AS YOU PREPARE FOR YOUR RETIREMENT…
Please contact the Administrative Office at (855) 215-2039 or
see the reverse side of this notice for important steps to follow when you are ready to retire.
The Retiree Health Plan includes:
❖ Medical Benefits ❖ Prescription Drugs
❖ Dental Benefits ❖ Vision Benefits
Please note:
Enrollment is not Automatic!
If you do not apply in a timely manner, you will forfeit participation.
To be eligible you:
✓ MUST APPLY WITHIN 60 DAYS of your Retirement Effective Date or your
Notice of Award (whichever is earlier) and you
✓ MUST Enroll in Medicare Part A and Part B. This applies to individuals
aged 65 or older as well to those eligible for Medicare due to a disability, and you
✓ MUST also meet certain Eligibility Rules
Teamsters Western Region & New Jersey Health Care Fund
Retiree Health benefits
Starting January 1, 2025, if you are eligible for Medicare, this Retiree Health Care Plan will not
be available until you are enrolled in Medicare Parts A and B.

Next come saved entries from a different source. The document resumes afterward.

set_option maxHeartbeats 8000000 in
/-- `kB` for pattern LMG, pre-routing pair light, first pair unavailable (one branch of the case tree of `kB_LMG`). [this work] -/
theorem kB_LMG_L0 (x r t d w e2P e22 e3 κP cPres poolres : ℝ) (hx0 : 0 < x) (hx1 : x < 1) (hr0 : 0 ≤ r) (hrx : r < x) (ht : 0 < t) (hw0 : 0 < w) (hw1 : w ≤ 1)
    (hd0 : 0 ≤ d) (hdx : d < x * w) (hre : 0 < r - x + t * (2 - x)) (hre1 : 0 < 1 - t - r)
    (hM1 : 2 * w < r + d + 2 * t) (hM2 : r + d ≤ 2 * w)
    (_h2P_N : 1 ≤ (r + d) → e2P = 0)
    (h2P_H : x ≤ (r + d) → (r + d) < 1 → e2P = (1 / (r + d) - 1))
    (h2P_L : (r + d) < x → e2P = (1 / ((1 - x) * (r + d) + x ^ (2:ℕ)) - 1))
    (h22_N : w ≤ (r + d) → e22 = 0)
    (h22_H : x * w ≤ (r + d) → (r + d) < w → e22 = (w / (r + d) - 1))
    (h22_L : (r + d) < x * w → e22 = (w / ((1 - x) * (r + d) + x ^ (2:ℕ) * w) - 1))
    (_h3_H : x * (1 + t - w) ≤ (r + d + 2 * t - 2 * w) → e3 = (((1 + t - w) - (r + d + 2 * t - 2 * w)) / (r + d + 2 * t - 2 * w)))
    (h3_L : (r + d + 2 * t - 2 * w) < x * (1 + t - w) → e3 = (((1 + t - w) - ((1 - x) * (r + d + 2 * t - 2 * w) + x ^ (2:ℕ) * (1 + t - w))) / ((1 - x) * (r + d + 2 * t - 2 * w) + x ^ (2:ℕ) * (1 + t - w))))
    (hκ_N : 1 + t ≤ (r + d + 2 * t) → κP = 0) (_hκ_H : (r + d + 2 * t) < 1 + t → x ≤ (r + d) → (r + d) < 1 → κP = (((1 + t) - (r + d + 2 * t)) * (r + d) / ((r + d + 2 * t) * (1 - (r + d))))) (_hκ_L : (r + d + 2 * t) < 1 + t → (r + d) < x → κP = (((1 + t) - (r + d + 2 * t)) * ((1 - x) * (r + d) + x ^ (2:ℕ)) / ((r + d + 2 * t) * (1 - ((1 - x) * (r + d) + x ^ (2:ℕ))))))
    (_hkA : ((x ^ (2:ℕ) + (1 - x) * d / w) * (1 - x) * ((1 + x - r) * (r - x + t * (2 - x)) / (t * (2 - x ^ (2:ℕ) - (1 - x) * r) - x * (x - r)))) * e22 ≤ ((1 - (x ^ (2:ℕ) + (1 - x) * d / w)) * (1 - x) * ((1 + x - r) * (r - x + t * (2 - x)) / (t * (2 - x ^ (2:ℕ) - (1 - x) * r) - x * (x - r)))))
    (hcase_f : ((x ^ (2:ℕ) + (1 - x) * d / w) * (1 - x) * ((x - r) * (1 - t - r) / (t * (2 - x ^ (2:ℕ) - (1 - x) * r) - x * (x - r)))) ≤ ((1 - (x ^ (2:ℕ) + (1 - x) * d / w)) * x) * e3 → cPres = ((1 - (x ^ (2:ℕ) + (1 - x) * d / w)) * x) - ((x ^ (2:ℕ) + (1 - x) * d / w) * (1 - x) * ((x - r) * (1 - t - r) / (t * (2 - x ^ (2:ℕ) - (1 - x) * r) - x * (x - r)))) / e3 ∧ poolres = ((x ^ (2:ℕ) + (1 - x) * d / w) * (1 - x)))
    (_hcase_s : ((1 - (x ^ (2:ℕ) + (1 - x) * d / w)) * x) * e3 < ((x ^ (2:ℕ) + (1 - x) * d / w) * (1 - x) * ((x - r) * (1 - t - r) / (t * (2 - x ^ (2:ℕ) - (1 - x) * r) - x * (x - r)))) → cPres = 0 ∧ poolres = (((x ^ (2:ℕ) + (1 - x) * d / w) * (1 - x)) - ((x ^ (2:ℕ) + (1 - x) * d / w) * (1 - x) * ((x - r) * (1 - t - r) / (t * (2 - x ^ (2:ℕ) - (1 - x) * r) - x * (x - r)))) + ((1 - (x ^ (2:ℕ) + (1 - x) * d / w)) * x) * e3))
    (hav : (r + d) < 1) (hf : ((x ^ (2:ℕ) + (1 - x) * d / w) * (1 - x) * ((x - r) * (1 - t - r) / (t * (2 - x ^ (2:ℕ) - (1 - x) * r) - x * (x - r)))) ≤ ((1 - (x ^ (2:ℕ) + (1 - x) * d / w)) * x) * e3) (hpre : ((1 - (x ^ (2:ℕ) + (1 - x) * d / w)) * (1 - x) * ((1 + x - r) * (r - x + t * (2 - x)) / (t * (2 - x ^ (2:ℕ) - (1 - x) * r) - x * (x - r)))) ≤ ((x ^ (2:ℕ) + (1 - x) * d / w) * (1 - x) * ((1 + x - r) * (r - x + t * (2 - x)) / (t * (2 - x ^ (2:ℕ) - (1 - x) * r) - x * (x - r)))) * e22 + cPres * e2P)
    (hk3 : (r + d + 2 * t - 2 * w) < x * (1 + t - w)) (h1Pn : 1 + t ≤ (r + d + 2 * t))  :
    ((1 - (x ^ (2:ℕ) + (1 - x) * d / w)) * (1 - x) * ((x - r) * (1 - t - r) / (t * (2 - x ^ (2:ℕ) - (1 - x) * r) - x * (x - r)))) ≤ (((x ^ (2:ℕ) + (1 - x) * d / w) * (1 - x) * ((1 + x - r) * (r - x + t * (2 - x)) / (t * (2 - x ^ (2:ℕ) - (1 - x) * r) - x * (x - r)))) * e22 + cPres * e2P - ((1 - (x ^ (2:ℕ) + (1 - x) * d / w)) * (1 - x) * ((1 + x - r) * (r - x + t * (2 - x)) / (t * (2 - x ^ (2:ℕ) - (1 - x) * r) - x * (x - r))))) * κP + poolres := by
  have hD : 0 < t * (2 - x ^ (2:ℕ) - (1 - x) * r) - x * (x - r) := LSCoreMMG.D_pos x r t hx0 hx1 hr0 hrx hre
  have hxw : x * w ≤ x := by nlinarith
  have hxw1 : x * w ≤ w := by nlinarith
  have hb3c : r + d + 2 * t - 2 * w < 1 + t - w := by nlinarith
  have hg0 : 0 ≤ (x ^ (2:ℕ) + (1 - x) * d / w) := by positivity
  have hlaml : 0 ≤ ((1 + x - r) * (r - x + t * (2 - x)) / (t * (2 - x ^ (2:ℕ) - (1 - x) * r) - x * (x - r))) := div_nonneg (mul_nonneg (by linarith) hre.le) hD.le
  have hcM2 : 0 ≤ ((x ^ (2:ℕ) + (1 - x) * d / w) * (1 - x) * ((1 + x - r) * (r - x + t * (2 - x)) / (t * (2 - x ^ (2:ℕ) - (1 - x) * r) - x * (x - r)))) := mul_nonneg (mul_nonneg hg0 (by linarith)) hlaml
  have hlam : 0 ≤ ((x - r) * (1 - t - r) / (t * (2 - x ^ (2:ℕ) - (1 - x) * r) - x * (x - r))) := div_nonneg (mul_nonneg (by linarith) (by linarith)) hD.le
  have hcM1 : 0 ≤ ((x ^ (2:ℕ) + (1 - x) * d / w) * (1 - x) * ((x - r) * (1 - t - r) / (t * (2 - x ^ (2:ℕ) - (1 - x) * r) - x * (x - r)))) := mul_nonneg (mul_nonneg hg0 (by linarith)) hlam
  obtain ⟨hcP, hpl⟩ := hcase_f hf
  rw [hcP] at hpre ⊢
  rw [hpl]
  clear hcase_f _hcase_s
  rw [h3_L hk3] at hf hpre ⊢
  rw [hκ_N h1Pn]
  rcases lt_or_ge ((r + d)) x with h2L | h2H
  · rw [h2P_L h2L] at hpre ⊢
    rcases lt_or_ge ((r + d)) (x * w) with h22L | h22a
    · rw [h22_L h22L] at hpre _hkA ⊢
      have hc := ineq_kB0_3PLf_L_L x r t d w hx0 hx1 hr0 hrx ht hw0 hw1 hd0 hdx hre hre1 hM1 hM2 hk3 hb3c hf h22L h2L h1Pn (by simpa only [zero_mul, mul_zero, add_zero, zero_add] using hpre)
      set ee : ℝ := (((1 + t - w) - ((1 - x) * (r + d + 2 * t - 2 * w) + x ^ (2:ℕ) * (1 + t - w))) / ((1 - x) * (r + d + 2 * t - 2 * w) + x ^ (2:ℕ) * (1 + t - w))) with hee
      set Lm : ℝ := ((x - r) * (1 - t - r) / (t * (2 - x ^ (2:ℕ) - (1 - x) * r) - x * (x - r))) with hLm
      set Lp : ℝ := ((1 + x - r) * (r - x + t * (2 - x)) / (t * (2 - x ^ (2:ℕ) - (1 - x) * r) - x * (x - r))) with hLp
      set gg : ℝ := (x ^ (2:ℕ) + (1 - x) * d / w) with hgg
      clear_value ee Lm Lp gg
      nlinarith [hc]
    · rcases lt_or_ge ((r + d)) w with h22b | h22n
      · rw [h22_H h22a h22b] at hpre _hkA ⊢
        have hc := ineq_kB0_3PLf_H_L x r t d w hx0 hx1 hr0 hrx ht hw0 hw1 hd0 hdx hre hre1 hM1 hM2 hk3 hb3c hf h22a h22b h2L h1Pn (by simpa only [zero_mul, mul_zero, add_zero, zero_add] using hpre)
        set ee : ℝ := (((1 + t - w) - ((1 - x) * (r + d + 2 * t - 2 * w) + x ^ (2:ℕ) * (1 + t - w))) / ((1 - x) * (r + d + 2 * t - 2 * w) + x ^ (2:ℕ) * (1 + t - w))) with hee
        set Lm : ℝ := ((x - r) * (1 - t - r) / (t * (2 - x ^ (2:ℕ) - (1 - x) * r) - x * (x - r))) with hLm
        set Lp : ℝ := ((1 + x - r) * (r - x + t * (2 - x)) / (t * (2 - x ^ (2:ℕ) - (1 - x) * r) - x * (x - r))) with hLp
        set gg : ℝ := (x ^ (2:ℕ) + (1 - x) * d / w) with hgg
        clear_value ee Lm Lp gg
        nlinarith [hc]
      · rw [h22_N h22n] at hpre _hkA ⊢
        have hc := ineq_kB0_3PLf_N_L x r t d w hx0 hx1 hr0 hrx ht hw0 hw1 hd0 hdx hre hre1 hM1 hM2 hk3 hb3c hf h22n h2L h1Pn (by simpa only [zero_mul, mul_zero, add_zero, zero_add] using hpre)
        set ee : ℝ := (((1 + t - w) - ((1 - x) * (r + d + 2 * t - 2 * w) + x ^ (2:ℕ) * (1 + t - w))) / ((1 - x) * (r + d + 2 * t - 2 * w) + x ^ (2:ℕ) * (1 + t - w))) with hee
        set Lm : ℝ := ((x - r) * (1 - t - r) / (t * (2 - x ^ (2:ℕ) - (1 - x) * r) - x * (x - r))) with hLm
        set Lp : ℝ := ((1 + x - r) * (r - x + t * (2 - x)) / (t * (2 - x ^ (2:ℕ) - (1 - x) * r) - x * (x - r))) with hLp
        set gg : ℝ := (x ^ (2:ℕ) + (1 - x) * d / w) with hgg
        clear_value ee Lm Lp gg
        nlinarith [hc]
  · rw [h2P_H h2H hav] at hpre ⊢
    rcases lt_or_ge ((r + d)) w with h22b | h22n
    · rw [h22_H (le_trans hxw h2H) h22b] at hpre _hkA ⊢
      have hc := ineq_kB0_3PLf_H_H x r t d w hx0 hx1 hr0 hrx ht hw0 hw1 hd0 hdx hre hre1 hM1 hM2 hk3 hb3c hf (le_trans hxw h2H) h22b h2H hav h1Pn (by simpa only [zero_mul, mul_zero, add_zero, zero_add] using hpre)
      set ee : ℝ := (((1 + t - w) - ((1 - x) * (r + d + 2 * t - 2 * w) + x ^ (2:ℕ) * (1 + t - w))) / ((1 - x) * (r + d + 2 * t - 2 * w) + x ^ (2:ℕ) * (1 + t - w))) with hee
      set Lm : ℝ := ((x - r) * (1 - t - r) / (t * (2 - x ^ (2:ℕ) - (1 - x) * r) - x * (x - r))) with hLm
      set Lp : ℝ := ((1 + x - r) * (r - x + t * (2 - x)) / (t * (2 - x ^ (2:ℕ) - (1 - x) * r) - x * (x - r))) with hLp
      set gg : ℝ := (x ^ (2:ℕ) + (1 - x) * d / w) with hgg
      clear_value ee Lm Lp gg
      nlinarith [hc]
    · -- 22 unavailable & 2P heavy & 1P unavailable: A ≥ w and B ≥ 1+t; premise P₂ ≤ a₂(p+h)′ — cell kB0_3P?f_-_H (rare) or vacuous
      rw [h22_N h22n] at hpre _hkA ⊢
      have hc := ineq_kB0_3PLf_N_H x r t d w hx0 hx1 hr0 hrx ht hw0 hw1 hd0 hdx hre hre1 hM1 hM2 hk3 hb3c hf h22n h2H hav h1Pn (by simpa only [zero_mul, mul_zero, add_zero, zero_add] using hpre)
      set ee : ℝ := (((1 + t - w) - ((1 - x) * (r + d + 2 * t - 2 * w) + x ^ (2:ℕ) * (1 + t - w))) / ((1 - x) * (r + d + 2 * t - 2 * w) + x ^ (2:ℕ) * (1 + t - w))) with hee
      set Lm : ℝ := ((x - r) * (1 - t - r) / (t * (2 - x ^ (2:ℕ) - (1 - x) * r) - x * (x - r))) with hLm
      set Lp : ℝ := ((1 + x - r) * (r - x + t * (2 - x)) / (t * (2 - x ^ (2:ℕ) - (1 - x) * r) - x * (x - r))) with hLp
      set gg : ℝ := (x ^ (2:ℕ) + (1 - x) * d / w) with hgg
      clear_value ee Lm Lp gg
      nlinarith [hc]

Important: There cannot be a lapse in coverage between the Active and Retiree Health Plans unless
you’ve requested a One-Time Deferral. Your written Deferral request must include proof of other health
coverage and the effective date of such coverage. When you are ready to participate (or re-participate),
you must provide proof of other health coverage for the entire deferral period.
Please note that COBRA continuation of benefits can be used to prevent a lapse in coverage but cannot
be used to meet service requirements. This is important if your active plan benefits end due to an
extended Disability.
A) Verify that your dependents will continue to be eligible:
a. Newly acquired Spouses cannot be added after your initial enrollment or deferral.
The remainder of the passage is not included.